───── Data for processing

/-- [folklore] **THE KERNEL DRESSING IS A PROJECTOR**: `dressKBmAt ρ N (dressKBmAt ρ N V) = dressKBmAt ρ N V` (in-block root, `1 ≤ N`; the two legs commute and each is a projector). -/
theorem dressKBmAt_idem {N : ℕ} (hN : 1 ≤ N) {r : Fin (d + 1) → ℕ} (hr : r ∈ box (d + 1) N) (V : MKer (d + 1) (Fib d)) :
    dressKBmAt (toSite r) N (dressKBmAt (toSite r) N V) = dressKBmAt (toSite r) N V := by
  rw [dressKBmAt_eq_legs, dressKBmAt_eq_legs, legCo₁_legCo₂_comm (toSite r) N (legCo₁BmAt (toSite r) N V), legCo₁_idem hN hr,
    legCo₂_idem hN hr]

/-! ## §2 `𝔇` is idempotent -/

/-- NOT IN PRINT; OUR BOOKKEEPING.  **THE TABLE DRESSING IS A PROJECTOR**: `𝔇 (𝔇 X) = 𝔇 X` (in-block root, `1 ≤ N`, ANY table; no decay hypothesis) — the bond-slot dressing
commutes with the kernel dressing of the values (§1), the two source-slot dressings commute (`coProj_snd_fst_comm`), and each one-variable dressing is a projector
(`TableDressingProjector`). -/
theorem tableDress_idem {N : ℕ} (hN : 1 ≤ N) {r : Fin (d + 1) → ℕ} (hr : r ∈ box (d + 1) N) (X : Tab d) :
    (fun κ u κ' u' => dressKBmAt (toSite r) N (coProjBmAtK (toSite r) N (fun κ₁ u₁ => coProjBmAtK (toSite r) N
        ((fun κ u κ' u' => dressKBmAt (toSite r) N (coProjBmAtK (toSite r) N (fun κ₁ u₁ => coProjBmAtK (toSite r) N (X κ₁ u₁) κ' u') κ u)) κ₁ u₁) κ' u') κ u))
      = fun κ u κ' u' => dressKBmAt (toSite r) N (coProjBmAtK (toSite r) N (fun κ₁ u₁ => coProjBmAtK (toSite r) N (X κ₁ u₁) κ' u') κ u) := by
  funext κ u κ' u'
  show dressKBmAt (toSite r) N (coProjBmAtK (toSite r) N (fun κ₁ u₁ =>
      coProjBmAtK (toSite r) N (fun κ₂ u₂ => dressKBmAt (toSite r) N (coProjBmAtK (toSite r) N (fun κ₃ u₃ => coProjBmAtK (toSite r) N (X κ₃ u₃) κ₂ u₂) κ₁ u₁)) κ' u') κ u)
    = dressKBmAt (toSite r) N (coProjBmAtK (toSite r) N (fun κ₃ u₃ => coProjBmAtK (toSite r) N (X κ₃ u₃) κ' u') κ u)
  -- (i) the second-slot dressing of the dressed slices is the dressing of the second-slot-dressed slices
  have h1 : ∀ (κ₁ : Fin (d + 1)) (u₁ : Fin (d + 1) → ℤ),
      coProjBmAtK (toSite r) N (fun κ₂ u₂ => dressKBmAt (toSite r) N (coProjBmAtK (toSite r) N (fun κ₃ u₃ => coProjBmAtK (toSite r) N (X κ₃ u₃) κ₂ u₂) κ₁ u₁)) κ' u'
        = dressKBmAt (toSite r) N (coProjBmAtK (toSite r) N (fun κ₂ u₂ => coProjBmAtK (toSite r) N (fun κ₃ u₃ => coProjBmAtK (toSite r) N (X κ₃ u₃) κ₂ u₂) κ₁ u₁) κ' u') := fun κ₁ u₁ =>
    congrFun (congrFun (coProjBmAtK_dressKBmAt_comm (toSite r) N (fun κ₂ u₂ => coProjBmAtK (toSite r) N (fun κ₃ u₃ => coProjBmAtK (toSite r) N (X κ₃ u₃) κ₂ u₂) κ₁ u₁)) κ') u'
  simp only [h1]
  -- (ii) the same in the first slot
  have h2 : coProjBmAtK (toSite r) N (fun κ₁ u₁ => dressKBmAt (toSite r) N (coProjBmAtK (toSite r) N (fun κ₂ u₂ => coProjBmAtK (toSite r) N (fun κ₃ u₃ => coProjBmAtK (toSite r) N (X κ₃ u₃) κ₂ u₂) κ₁ u₁) κ' u')) κ u = dressKBmAt (toSite r) N (coProjBmAtK (toSite r) N (fun κ₁ u₁ => coProjBmAtK (toSite r) N (fun κ₂ u₂ => coProjBmAtK (toSite r) N (fun κ₃ u₃ => coProjBmAtK (toSite r) N (X κ₃ u₃) κ₂ u₂) κ₁ u₁) κ' u') κ u) :=
    congrFun (congrFun (coProjBmAtK_dressKBmAt_comm (toSite r) N (fun κ₁ u₁ => coProjBmAtK (toSite r) N (fun κ₂ u₂ => coProjBmAtK (toSite r) N (fun κ₃ u₃ => coProjBmAtK (toSite r) N (X κ₃ u₃) κ₂ u₂) κ₁ u₁) κ' u')) κ) u
  rw [h2, dressKBmAt_idem hN hr]
  -- (iii) the doubly dressed source slots: `P₁ P₂ P₁ P₂ X = P₁ P₂ X`
  have h3 : ∀ (κ₁ : Fin (d + 1)) (u₁ : Fin (d + 1) → ℤ), coProjBmAtK (toSite r) N (fun κ₂ u₂ => coProjBmAtK (toSite r) N (fun κ₃ u₃ => coProjBmAtK (toSite r) N (X κ₃ u₃) κ₂ u₂) κ₁ u₁) κ' u' = coProjBmAtK (toSite r) N (fun κ₃ u₃ => coProjBmAtK (toSite r) N (X κ₃ u₃) κ' u') κ₁ u₁ := by
    intro κ₁ u₁
    have hc := congrFun (congrFun (congrFun (congrFun (coProj_snd_fst_comm (toSite r) N (fun κ₃ u₃ => coProjBmAtK (toSite r) N (X κ₃ u₃))) κ₁) u₁) κ') u'
    refine hc.trans ?_
    show coProjBmAtK (toSite r) N (fun κ₃ u₃ => coProjBmAtK (toSite r) N (coProjBmAtK (toSite r) N (X κ₃ u₃)) κ' u') κ₁ u₁ = _
    simp only [coProjBmAtK_idem hN hr]
  simp only [h3]
  congr 1
  exact congrFun (congrFun (coProjBmAtK_idem hN hr (fun κ₃ u₃ => coProjBmAtK (toSite r) N (X κ₃ u₃) κ' u')) κ) u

──────────

Exercise — Produce a verbatim copy of each record above.

The answer —
/-- [folklore] **THE KERNEL DRESSING IS A PROJECTOR**: `dressKBmAt ρ N (dressKBmAt ρ N V) = dressKBmAt ρ N V` (in-block root, `1 ≤ N`; the two legs commute and each is a projector). -/
theorem dressKBmAt_idem {N : ℕ} (hN : 1 ≤ N) {r : Fin (d + 1) → ℕ} (hr : r ∈ box (d + 1) N) (V : MKer (d + 1) (Fib d)) :
    dressKBmAt (toSite r) N (dressKBmAt (toSite r) N V) = dressKBmAt (toSite r) N V := by
  rw [dressKBmAt_eq_legs, dressKBmAt_eq_legs, legCo₁_legCo₂_comm (toSite r) N (legCo₁BmAt (toSite r) N V), legCo₁_idem hN hr,
    legCo₂_idem hN hr]

/-! ## §2 `𝔇` is idempotent -/

/-- NOT IN PRINT; OUR BOOKKEEPING.  **THE TABLE DRESSING IS A PROJECTOR**: `𝔇 (𝔇 X) = 𝔇 X` (in-block root, `1 ≤ N`, ANY table; no decay hypothesis) — the bond-slot dressing
commutes with the kernel dressing of the values (§1), the two source-slot dressings commute (`coProj_snd_fst_comm`), and each one-variable dressing is a projector
(`TableDressingProjector`). -/
theorem tableDress_idem {N : ℕ} (hN : 1 ≤ N) {r : Fin (d + 1) → ℕ} (hr : r ∈ box (d + 1) N) (X : Tab d) :
    (fun κ u κ' u' => dressKBmAt (toSite r) N (coProjBmAtK (toSite r) N (fun κ₁ u₁ => coProjBmAtK (toSite r) N
        ((fun κ u κ' u' => dressKBmAt (toSite r) N (coProjBmAtK (toSite r) N (fun κ₁ u₁ => coProjBmAtK (toSite r) N (X κ₁ u₁) κ' u') κ u)) κ₁ u₁) κ' u') κ u))
      = fun κ u κ' u' => dressKBmAt (toSite r) N (coProjBmAtK (toSite r) N (fun κ₁ u₁ => coProjBmAtK (toSite r) N (X κ₁ u₁) κ' u') κ u) := by
  funext κ u κ' u'
  show dressKBmAt (toSite r) N (coProjBmAtK (toSite r) N (fun κ₁ u₁ =>
      coProjBmAtK (toSite r) N (fun κ₂ u₂ => dressKBmAt (toSite r) N (coProjBmAtK (toSite r) N (fun κ₃ u₃ => coProjBmAtK (toSite r) N (X κ₃ u₃) κ₂ u₂) κ₁ u₁)) κ' u') κ u)
    = dressKBmAt (toSite r) N (coProjBmAtK (toSite r) N (fun κ₃ u₃ => coProjBmAtK (toSite r) N (X κ₃ u₃) κ' u') κ u)
  -- (i) the second-slot dressing of the dressed slices is the dressing of the second-slot-dressed slices
  have h1 : ∀ (κ₁ : Fin (d + 1)) (u₁ : Fin (d + 1) → ℤ),
      coProjBmAtK (toSite r) N (fun κ₂ u₂ => dressKBmAt (toSite r) N (coProjBmAtK (toSite r) N (fun κ₃ u₃ => coProjBmAtK (toSite r) N (X κ₃ u₃) κ₂ u₂) κ₁ u₁)) κ' u'
        = dressKBmAt (toSite r) N (coProjBmAtK (toSite r) N (fun κ₂ u₂ => coProjBmAtK (toSite r) N (fun κ₃ u₃ => coProjBmAtK (toSite r) N (X κ₃ u₃) κ₂ u₂) κ₁ u₁) κ' u') := fun κ₁ u₁ =>
    congrFun (congrFun (coProjBmAtK_dressKBmAt_comm (toSite r) N (fun κ₂ u₂ => coProjBmAtK (toSite r) N (fun κ₃ u₃ => coProjBmAtK (toSite r) N (X κ₃ u₃) κ₂ u₂) κ₁ u₁)) κ') u'
  simp only [h1]
  -- (ii) the same in the first slot
  have h2 : coProjBmAtK (toSite r) N (fun κ₁ u₁ => dressKBmAt (toSite r) N (coProjBmAtK (toSite r) N (fun κ₂ u₂ => coProjBmAtK (toSite r) N (fun κ₃ u₃ => coProjBmAtK (toSite r) N (X κ₃ u₃) κ₂ u₂) κ₁ u₁) κ' u')) κ u = dressKBmAt (toSite r) N (coProjBmAtK (toSite r) N (fun κ₁ u₁ => coProjBmAtK (toSite r) N (fun κ₂ u₂ => coProjBmAtK (toSite r) N (fun κ₃ u₃ => coProjBmAtK (toSite r) N (X κ₃ u₃) κ₂ u₂) κ₁ u₁) κ' u') κ u) :=
    congrFun (congrFun (coProjBmAtK_dressKBmAt_comm (toSite r) N (fun κ₁ u₁ => coProjBmAtK (toSite r) N (fun κ₂ u₂ => coProjBmAtK (toSite r) N (fun κ₃ u₃ => coProjBmAtK (toSite r) N (X κ₃ u₃) κ₂ u₂) κ₁ u₁) κ' u')) κ) u
  rw [h2, dressKBmAt_idem hN hr]
  -- (iii) the doubly dressed source slots: `P₁ P₂ P₁ P₂ X = P₁ P₂ X`
  have h3 : ∀ (κ₁ : Fin (d + 1)) (u₁ : Fin (d + 1) → ℤ), coProjBmAtK (toSite r) N (fun κ₂ u₂ => coProjBmAtK (toSite r) N (fun κ₃ u₃ => coProjBmAtK (toSite r) N (X κ₃ u₃) κ₂ u₂) κ₁ u₁) κ' u' = coProjBmAtK (toSite r) N (fun κ₃ u₃ => coProjBmAtK (toSite r) N (X κ₃ u₃) κ' u') κ₁ u₁ := by
    intro κ₁ u₁
    have hc := congrFun (congrFun (congrFun (congrFun (coProj_snd_fst_comm (toSite r) N (fun κ₃ u₃ => coProjBmAtK (toSite r) N (X κ₃ u₃))) κ₁) u₁) κ') u'
    refine hc.trans ?_
    show coProjBmAtK (toSite r) N (fun κ₃ u₃ => coProjBmAtK (toSite r) N (coProjBmAtK (toSite r) N (X κ₃ u₃)) κ' u') κ₁ u₁ = _
    simp only [coProjBmAtK_idem hN hr]
  simp only [h3]
  congr 1
  exact congrFun (congrFun (coProjBmAtK_idem hN hr (fun κ₃ u₃ => coProjBmAtK (toSite r) N (X κ₃ u₃) κ' u')) κ) u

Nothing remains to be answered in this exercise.